Читаем История русской литературы XVIII века полностью

Систематическая дискредитация идеи просвещенного монарха сопровождается столь же систематическим пародированием традиционных литературных жанров, имеющих дело с идеальной реальностью: оды как формы воплощения идеала бытийного, и идиллии как формы воплощения идеала бытового:

Если я хочу на кого из визирей писать сатиру, то ‹…› принужден часто входить в самые мелкости, чтобы он себя узнал; что до оды, то там совсем другой порядок: можно набрать сколько угодно похвал, поднести их кому угодно; ‹…› Аристотель негде очень премудро говорит, что действия и героев должно описывать не такими, каковы они есть, но каковы быть должны, – и мы подражаем сему благоразумному правилу в наших одах, иначе бы здесь оды превратились в пасквили ‹...› (I,387) Давно уже, читая идиллии и эклоги, желал он [Каиб] полюбоваться золотым веком, царствующим в деревнях; давно желал быть свидетелем нежности пастушков и пастушек ‹...› Калиф искал ручейка, зная, что пастушку так же мил чистый источник, как волоките счастия передние знатных; и действительно, прошед несколько далее, увидел он на берегу речки запачканное творение, загорелое от солнца, заметанное грязью (I,389).

В этом пародийном контексте, разрушающем всякую литературную условность в столкновении с материальной реальностью, жанр восточной повести тоже дискредитируется в своей идеальной утопичности.
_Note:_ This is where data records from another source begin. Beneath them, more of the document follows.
import Mathlib.NumberTheory.ArithmeticFunction.VonMangoldt
import Mathlib.Analysis.Complex.Basic
import Mathlib.Analysis.Complex.ExponentialBounds
import Mathlib.Data.Nat.Factorization.Basic
import Mathlib.Algebra.Order.BigOperators.Ring.Finset

/-!
# Two-block (Schur complement) inequality and parity reindexing for the divisor-graph Dirichlet gap
(tools for stub `stub_divisorGapPerp`, line `Sketch` of crux `WeilComb.CombShapePositivity`,
item stmt-RiemannHypothesis-11229, plan id B6; used by `…DivisorGapParityStep`)

The divisor graph on `[1, M]` (vertices `k ≤ M`, an edge `m — nm` of weight `Λ(n)` for every prime power
`n`) splits into the odd numbers, the even numbers `2·[1, ⌊M/2⌋]` (an exact copy of the whole graph at
`⌊M/2⌋`) and the cross edges `r — 2^a r` (`r` odd, weight `log 2`).  This file provides the two
ingredients of the corresponding two-block reduction of the spectral gap:

* `twoBlock_real`, `twoBlock_complex` : the scalar Schur-complement inequality
  `|aO|²/UO + |aE|²/UE − |aO+aE|²/(UO+UE) ≤ K |t/UE − aO/UO|² + (L/UE)|aE − t|²`,
  `K = L·UO·UE/(L(UO+UE) − UO)`, valid when `UO < L(UO+UE)` (total-variance decomposition over two
  blocks + exact minimisation over the mean of the second block);
* `sum_filter_even_eq_sum_half`, `sum_filter_odd_eq_add_sum`, `sum_odd_sum_twoPow_eq_sum_even`
  (the dyadic parametrisation `k = 2^a m`, `m` odd, `1 ≤ a ≤ ⌊log₂(M/m)⌋`, of the even numbers `≤ M`),
  `sum_Icc_inv_two_pow`, and the only arithmetic input of the parity step,
  `sum_odd_inv_lt_log_two_mul : Σ_{r ≤ M odd} 1/r < log 2 · H_M` (`M ≥ 6`).
-/
noncomputable section

-- the sub-problem path RiemannHypothesis/RiemannHypothesis duplicates a namespace (D-0017)
set_option linter.dupNamespace false

open scoped BigOperators
open Finset

namespace Summit.RiemannHypothesis.RiemannHypothesis.Theorems.WeilCombBohrFejer

/-! ## The scalar two-block inequality -/

/-- Real core of the two-block (Schur complement) inequality: for `0 < UO`, `0 < UE`,
`UO < L (UO + UE)` and every real `α, β, τ`,
`α²/UO + β²/UE − (α+β)²/(UO+UE) ≤ K (τ/UE − α/UO)² + (L/UE)(β − τ)²` with
`K = L·UO·UE / (L(UO+UE) − UO)`.  (The left side is `B (α/UO − β/UE)²`, `B = UO·UE/(UO+UE)`, and
`K = AB/(A − B)` with `A = L·UE` is exactly the constant making `K p² + A q² ≥ B (p+q)²`.) -/
theorem twoBlock_real {UO UE L : ℝ} (hUO : 0 < UO) (hUE : 0 < UE) (hL : UO < L * (UO + UE))
    (α β τ : ℝ) :
    α ^ 2 / UO + β ^ 2 / UE - (α + β) ^ 2 / (UO + UE) ≤
      L * UO * UE / (L * (UO + UE) - UO) * (τ / UE - α / UO) ^ 2 + L / UE * (β - τ) ^ 2 := by
  have hS : 0 < UO + UE := by positivity
  have hD : 0 < L * (UO + UE) - UO := sub_pos.2 hL
  have hLpos : 0 < L := by
    by_contra h
    push Not at h
    have : L * (UO + UE) ≤ 0 := mul_nonpos_of_nonpos_of_nonneg h hS.le
    linarith
  have hUO' : UO ≠ 0 := hUO.ne'
  have hUE' : UE ≠ 0 := hUE.ne'
  have hS' : UO + UE ≠ 0 := hS.ne'
  have hD' : L * (UO + UE) - UO ≠ 0 := hD.ne'
  have hB : UO * UE / (UO + UE) * (L * UE + L * UO * UE / (L * (UO + UE) - UO)) =
      L * UE * (L * UO * UE / (L * (UO + UE) - UO)) := by
    rw [div_eq_mul_inv (L * UO * UE) (L * (UO + UE) - UO)]
    have hrel : (L * (UO + UE) - UO) * (L * (UO + UE) - UO)⁻¹ = 1 := mul_inv_cancel₀ hD'
    generalize (L * (UO + UE) - UO)⁻¹ = Dinv at hrel ⊢
    rw [div_mul_eq_mul_div, div_eq_iff hS']
    linear_combination (-(L * UO * UE ^ 2)) * hrel
  set D0 := L * (UO + UE) - UO with hD0
  set K := L * UO * UE / D0 with hK
  set A := L * UE with hA
  set p := τ / UE - α / UO with hp
  set q := β / UE - τ / UE with hq
  have hA0 : 0 < A := by positivity
  have hK0 : 0 < K := by positivity
  have hAK : 0 < A + K := by positivity
  have lhs_eq : α ^ 2 / UO + β ^ 2 / UE - (α + β) ^ 2 / (UO + UE) =
      UO * UE / (UO + UE) * (p + q) ^ 2 := by
    rw [hp, hq]
    field_simp
    ring
  have rhs_eq : K * (τ / UE - α / UO) ^ 2 + L / UE * (β - τ) ^ 2 = K * p ^ 2 + A * q ^ 2 := by
    rw [hp, hq, hA]
    field_simp
  rw [lhs_eq, rhs_eq]
  have h1 : (A + K) * (UO * UE / (UO + UE) * (p + q) ^ 2) ≤ (A + K) * (K * p ^ 2 + A * q ^ 2) := by
    have e : (A + K) * (UO * UE / (UO + UE) * (p + q) ^ 2) = A * K * (p + q) ^ 2 := by
      rw [← hB]; ring
    rw [e]
    nlinarith [sq_nonneg (K * p - A * q)]
  exact le_of_mul_le_mul_left h1 hAK

/-- Complex (Hermitian) version of `twoBlock_real`: the same inequality for complex `aO, aE, t`
with `‖·‖²` (it is the sum of the real inequality for the real and for the imaginary parts). -/
theorem twoBlock_complex {UO UE L : ℝ} (hUO : 0 < UO) (hUE : 0 < UE) (hL : UO < L * (UO + UE))
    (aO aE t : ℂ) :
    ‖aO‖ ^ 2 / UO + ‖aE‖ ^ 2 / UE - ‖aO + aE‖ ^ 2 / (UO + UE) ≤
      L * UO * UE / (L * (UO + UE) - UO) * ‖t / UE - aO / UO‖ ^ 2 + L / UE * ‖aE - t‖ ^ 2 := by
  have h1 := twoBlock_real hUO hUE hL aO.re aE.re t.re
  have h2 := twoBlock_real hUO hUE hL aO.im aE.im t.im
  have e : ∀ z : ℂ, ‖z‖ ^ 2 = z.re ^ 2 + z.im ^ 2 := fun z => by
    rw [Complex.sq_norm, Complex.normSq_apply]; ring
  simp only [e, Complex.add_re, Complex.add_im, Complex.sub_re, Complex.sub_im,
    Complex.div_ofReal_re, Complex.div_ofReal_im]
  have h := add_le_add h1 h2
  have lhs : (aO.re ^ 2 + aO.im ^ 2) / UO + (aE.re ^ 2 + aE.im ^ 2) / UE -
      ((aO.re + aE.re) ^ 2 + (aO.im + aE.im) ^ 2) / (UO + UE) =
      (aO.re ^ 2 / UO + aE.re ^ 2 / UE - (aO.re + aE.re) ^ 2 / (UO + UE)) +
        (aO.im ^ 2 / UO + aE.im ^ 2 / UE - (aO.im + aE.im) ^ 2 / (UO + UE)) := by ring
  have rhs : L * UO * UE / (L * (UO + UE) - UO) *
        ((t.re / UE - aO.re / UO) ^ 2 + (t.im / UE - aO.im / UO) ^ 2) +
      L / UE * ((aE.re - t.re) ^ 2 + (aE.im - t.im) ^ 2) =
      (L * UO * UE / (L * (UO + UE) - UO) * (t.re / UE - aO.re / UO) ^ 2 +
          L / UE * (aE.re - t.re) ^ 2) +
        (L * UO * UE / (L * (UO + UE) - UO) * (t.im / UE - aO.im / UO) ^ 2 +
          L / UE * (aE.im - t.im) ^ 2) := by ring
  rw [lhs, rhs]
  exact h

/-! ## Reindexing lemmas for the parity split of `[1, M]` -/

/-- The even numbers in `[1, M]` are `2·[1, ⌊M/2⌋]`. -/
theorem sum_filter_even_eq_sum_half {α : Type*} [AddCommMonoid α] (M : ℕ) (g : ℕ → α) :
    ∑ k ∈ (Icc 1 M).filter (fun k => Even k), g k = ∑ j ∈ Icc 1 (M / 2), g (2 * j) := by
  have hs : (Icc 1 M).filter (fun k => Even k) = (Icc 1 (M / 2)).image (fun j => 2 * j) := by
    ext k
    simp only [mem_filter, mem_Icc, mem_image, Nat.even_iff]
    constructor
    · rintro ⟨⟨h1, h2⟩, h3⟩
      exact ⟨k / 2, ⟨by omega, by omega⟩, by omega⟩
    · rintro ⟨j, ⟨h1, h2⟩, rfl⟩
      exact ⟨⟨by omega, by omega⟩, by omega⟩
  rw [hs, sum_image]
  intro a _ b _ h
  simp only at h
  omega

/-- The odd numbers in `[1, M]` (`M ≥ 1`) are `1` and `2i + 1`, `1 ≤ i ≤ ⌊(M-1)/2⌋`. -/
theorem sum_filter_odd_eq_add_sum {α : Type*} [AddCommMonoid α] {M : ℕ} (hM : 1 ≤ M)
    (g : ℕ → α) :
    ∑ r ∈ (Icc 1 M).filter (fun r => Odd r), g r =
      g 1 + ∑ i ∈ Icc 1 ((M - 1) / 2), g (2 * i + 1) := by
  have hs : (Icc 1 M).filter (fun r => Odd r) =
      insert 1 ((Icc 1 ((M - 1) / 2)).image (fun i => 2 * i + 1)) := by
    ext r
    simp only [mem_filter, mem_Icc, mem_insert, mem_image, Nat.odd_iff]
    constructor
    · rintro ⟨⟨h1, h2⟩, h3⟩
      by_cases hr : r = 1
      · exact Or.inl hr
      · exact Or.inr ⟨r / 2, ⟨by omega, by omega⟩, by omega⟩
    · rintro (rfl | ⟨i, ⟨h1, h2⟩, rfl⟩)
      · exact ⟨⟨le_rfl, hM⟩, by omega⟩
      · exact ⟨⟨by omega, by omega⟩, by omega⟩
  rw [hs, sum_insert, sum_image]
  · intro a _ b _ h
    simp only at h
    omega
  · simp only [mem_image, mem_Icc, not_exists, not_and]
    intro i hi
    omega

/-- Dyadic decomposition of the even numbers: `{2^a m : m ≤ M odd, 1 ≤ a ≤ ⌊log₂(M/m)⌋}` is exactly
the set of even numbers in `[1, M]` (each counted once). -/
theorem sum_odd_sum_twoPow_eq_sum_even {α : Type*} [AddCommMonoid α] (M : ℕ) (g : ℕ → α) :
    ∑ m ∈ (Icc 1 M).filter (fun m => Odd m), ∑ a ∈ Icc 1 (Nat.log 2 (M / m)), g (2 ^ a * m) =
      ∑ k ∈ (Icc 1 M).filter (fun k => Even k), g k := by
  rw [sum_sigma']
  refine sum_nbij' (fun x => 2 ^ x.2 * x.1) (fun k => ⟨ordCompl[2] k, k.factorization 2⟩)
    ?_ ?_ ?_ ?_ ?_
  · rintro ⟨m, a⟩ hx
    simp only [mem_sigma, mem_filter, mem_Icc] at hx
    obtain ⟨⟨⟨hm1, hmM⟩, hmodd⟩, ha1, haA⟩ := hx
    have hMm : M / m ≠ 0 := (Nat.div_pos hmM hm1).ne'
    have h2a : 2 ^ a ≤ M / m :=
      (Nat.pow_le_pow_right (by norm_num) haA).trans (Nat.pow_log_le_self 2 hMm)
    simp only [mem_filter, mem_Icc]
    refine ⟨⟨Nat.mul_pos (pow_pos (by norm_num) a) hm1, (Nat.le_div_iff_mul_le hm1).1 h2a⟩, ?_⟩
    obtain ⟨b, rfl⟩ : ∃ b, a = b + 1 := ⟨a - 1, by omega⟩
    exact ⟨2 ^ b * m, by ring⟩
  · rintro k hk
    simp only [mem_filter, mem_Icc] at hk
    obtain ⟨⟨hk1, hkM⟩, hkeven⟩ := hk
    have hk0 : k ≠ 0 := by omega
    have h2k : 2 ∣ k := even_iff_two_dvd.1 hkeven
    simp only [mem_sigma, mem_filter, mem_Icc]
    refine ⟨⟨⟨Nat.ordCompl_pos 2 hk0, (Nat.ordCompl_le k 2).trans hkM⟩, ?_⟩, ?_, ?_⟩
    · exact Nat.not_even_iff_odd.1
        (fun h => Nat.not_dvd_ordCompl Nat.prime_two hk0 (even_iff_two_dvd.1 h))
    · exact Nat.Prime.factorization_pos_of_dvd Nat.prime_two hk0 h2k
    · apply Nat.le_log_of_pow_le one_lt_two
      rw [Nat.le_div_iff_mul_le (Nat.ordCompl_pos 2 hk0), Nat.ordProj_mul_ordCompl_eq_self]
      exact hkM
  · rintro ⟨m, a⟩ hx
    simp only [mem_sigma, mem_filter, mem_Icc] at hx
    obtain ⟨⟨⟨hm1, hmM⟩, hmodd⟩, ha1, haA⟩ := hx
    have hm0 : m ≠ 0 := by omega
    have hmf : m.factorization 2 = 0 :=
      Nat.factorization_eq_zero_of_not_dvd
        (fun h => (Nat.not_even_iff_odd.2 hmodd) (even_iff_two_dvd.2 h))
    have hf : (2 ^ a * m).factorization 2 = a := by
      rw [Nat.factorization_mul (pow_ne_zero a two_ne_zero) hm0, Finsupp.add_apply,
        Nat.Prime.factorization_pow Nat.prime_two, Finsupp.single_eq_same, hmf, add_zero]
    simp only [Sigma.mk.injEq, heq_eq_eq]
    refine ⟨?_, hf⟩
    rw [hf]
    exact Nat.mul_div_cancel_left m (pow_pos (by norm_num) a)
  · rintro k -
    exact Nat.ordProj_mul_ordCompl_eq_self k 2
  · rintro ⟨m, a⟩ -
    rfl

/-- Geometric sum `Σ_{1 ≤ a ≤ A} 2^{-a} = 1 − 2^{-A}` (in `ℂ`). -/
theorem sum_Icc_inv_two_pow (A : ℕ) :
    ∑ a ∈ Icc 1 A, ((2 : ℂ) ^ a)⁻¹ = 1 - ((2 : ℂ) ^ A)⁻¹ := by
  induction A with
  | zero => simp
  | succ n ih =>
    rw [Finset.sum_Icc_succ_top (by omega), ih, pow_succ, mul_inv]
    ring

/-! ## The arithmetic input of the parity step -/

/-- `log 2 · H_M > Σ_{r ≤ M odd} 1/r` for `M ≥ 6`: the odd harmonic mass is at most `1 +` the even
one, the even one is at least `1/2 + 1/4 + 1/6 = 11/12`, and `log 2 > 0.6931`. -/
theorem sum_odd_inv_lt_log_two_mul {M : ℕ} (hM : 6 ≤ M) :
    ∑ r ∈ (Icc 1 M).filter (fun r => Odd r), (1 : ℝ) / r <
      Real.log 2 * (∑ r ∈ (Icc 1 M).filter (fun r => Odd r), (1 : ℝ) / r +
        ∑ k ∈ (Icc 1 M).filter (fun k => Even k), (1 : ℝ) / k) := by
  set PO := ∑ r ∈ (Icc 1 M).filter (fun r => Odd r), (1 : ℝ) / r with hPO
  set PE := ∑ k ∈ (Icc 1 M).filter (fun k => Even k), (1 : ℝ) / k with hPE
  have hlog : (0.6931 : ℝ) < Real.log 2 := lt_trans (by norm_num) Real.log_two_gt_d9
  -- `PE ≥ 11/12`
  have hPE1 : (11 : ℝ) / 12 ≤ PE := by
    rw [hPE, sum_filter_even_eq_sum_half]
    have hsub : Icc 1 3 ⊆ Icc 1 (M / 2) := Icc_subset_Icc le_rfl (by omega)
    have h3 : ∑ j ∈ Icc 1 3, (1 : ℝ) / ((2 * j : ℕ) : ℝ) = 11 / 12 := by
      rw [show Icc 1 3 = {1, 2, 3} by decide]
      simp only [Finset.sum_insert (show (1 : ℕ) ∉ ({2, 3} : Finset ℕ) by decide),
        Finset.sum_insert (show (2 : ℕ) ∉ ({3} : Finset ℕ) by decide), Finset.sum_singleton]
      push_cast
      norm_num
    rw [← h3]
    exact sum_le_sum_of_subset_of_nonneg hsub fun j _ _ => by positivity
  -- `PO ≤ 1 + PE`
  have hPO1 : PO ≤ 1 + PE := by
    rw [hPO, hPE, sum_filter_odd_eq_add_sum (by omega : 1 ≤ M), sum_filter_even_eq_sum_half]
    simp only [Nat.cast_one, div_one, add_le_add_iff_left]
    have hsub : Icc 1 ((M - 1) / 2) ⊆ Icc 1 (M / 2) := Icc_subset_Icc le_rfl (by omega)
    calc ∑ i ∈ Icc 1 ((M - 1) / 2), (1 : ℝ) / ((2 * i + 1 : ℕ) : ℝ)
        ≤ ∑ i ∈ Icc 1 ((M - 1) / 2), (1 : ℝ) / ((2 * i : ℕ) : ℝ) := by
          refine sum_le_sum fun i hi => ?_
          have hi1 : (1 : ℝ) ≤ i := by exact_mod_cast (mem_Icc.1 hi).1
          push_cast
          exact one_div_le_one_div_of_le (by positivity) (by linarith)
      _ ≤ ∑ j ∈ Icc 1 (M / 2), (1 : ℝ) / ((2 * j : ℕ) : ℝ) :=
          sum_le_sum_of_subset_of_nonneg hsub fun j _ _ => by positivity
  have hPO0 : 0 ≤ PO := sum_nonneg fun r _ => by positivity
  nlinarith


/-- **Registered form (`stub_divisorGapTwoBlock`, uncurried) of the two-block Schur-complement inequality**
`twoBlock_complex`: the scalar core of the parity reduction of the divisor-graph Dirichlet gap. -/
theorem stub_divisorGapTwoBlock : ∀ {UO UE L : ℝ}, 0 < UO → 0 < UE → UO < L * (UO + UE) → ∀ (aO aE t : ℂ), ‖aO‖ ^ 2 / UO + ‖aE‖ ^ 2 / UE - ‖aO + aE‖ ^ 2 / (UO + UE) ≤ L * UO * UE / (L * (UO + UE) - UO) * ‖t / UE - aO / UO‖ ^ 2 + L / UE * ‖aE - t‖ ^ 2 :=
  fun hUO hUE hL aO aE t => twoBlock_complex hUO hUE hL aO aE t

end Summit.RiemannHypothesis.RiemannHypothesis.Theorems.WeilCombBohrFejer

end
История перерождения Каиба в идеального монарха начинает восприниматься как литературный штамп, совершенно подобный условности арабской сказки, ирреальности облика одического героя и идиллической невещественности литературного пастушка. От разрушительных последствий крыловской иронии уцелел только конкретно-бытовой жанр сатиры, стремящейся к максимальной жизнеподобности своего мирообраза.

Через два года после публикации радищевского «Путешествия из Петербурга в Москву» и в тот самый год, когда начал систематически публиковать свои «Письма русского путешественника» Карамзин, Крылов тоже внес свой вклад в русскую литературу путешествий. И все три, казалось бы, столь разные, жанровые модификации путешествия – радищевское путешествие по социально-политической карте России, карамзинское путешествие по странам Западной Европы, крыловское путешествие по миру литературных условностей и штампов – оказываются поразительно одинаковы по своему общему результату.

Итогом путешествия каждый раз оказывается ясное зрение, умение отличать истину от лжи, условность от реальности, обретение самосознания и самостоятельной жизненной позиции, с той только разницей, что у Радищева и Карамзина это происходит с героями-путешественниками, а у Крылова – с читателем, поскольку прозрение Каиба имеет характер литературной условности, которая зато очень хорошо видна читателю. В этом смысле можно сказать, что именно смеховая, пародийная природа крыловской модификации романного мотива путешествия и универсальность сатирического мирообраза, вобравшего в себя к концу века все характерные приемы миромоделирования высоких жанров, обеспечивают освобождение от иллюзий на всех уровнях субъектно-объектной организации текста: авторское ясновидение сообщается читателю именно через очевидную условность и пародийность прозрения героя.

Шутотрагедия «Подщипа»: литературная пародия и политический памфлет

Всем ходом эволюции творчества Крылова 1780-1790-х гг., систематической дискредитацией высоких идеологических жанров панегирика и торжественной оды была подготовлена его драматическая шутка «Подщипа», жанр которой Крылов обозначил как «шутотрагедия» и которая по времени своего создания (1800 г.) символически замыкает русскую драматургию и литературу XVIII в. По справедливому замечанию П. Н. Беркова, «Крылов нашел изумительно удачную форму – сочетание принципов народного театра, народных игрищ с формой классической трагедии»[168]. Таким образом, фарсовый комизм народного игрища, традиционно непочтительного по отношению к властям предержащим, оказался способом дискредитации политической проблематики и доктрины идеального монарха, неразрывно ассоциативной в национальном эстетическом сознании жанровой форме трагедии.

Крылов задумал и написал свою пьесу в тот период жизни, когда он практически покинул столичную литературную арену и жил в имении опального князя С. Ф. Голицына в качестве учителя его детей. Таким образом, пьеса была «событием не столько литературным, сколько житейским»[169]. И это низведение словесности в быт предопределило поэтику шутотрагедии.

Прежде всего, густой бытовой колорит заметен в пародийном плане шутотрагедии. Крылов тщательно соблюдает каноническую форму трагедии классицизма – александрийский стих, но в качестве фарсового приема речевого комизма пользуется типично комедийным приемом: имитацией дефекта речи (ср. макаронический язык галломанов в комедиях Сумарокова и Фонвизина) и иностранного акцента (ср. фонвизинского Вральмана в «Недоросле») в речевых характеристиках князя Слюняя и немца Трумфа.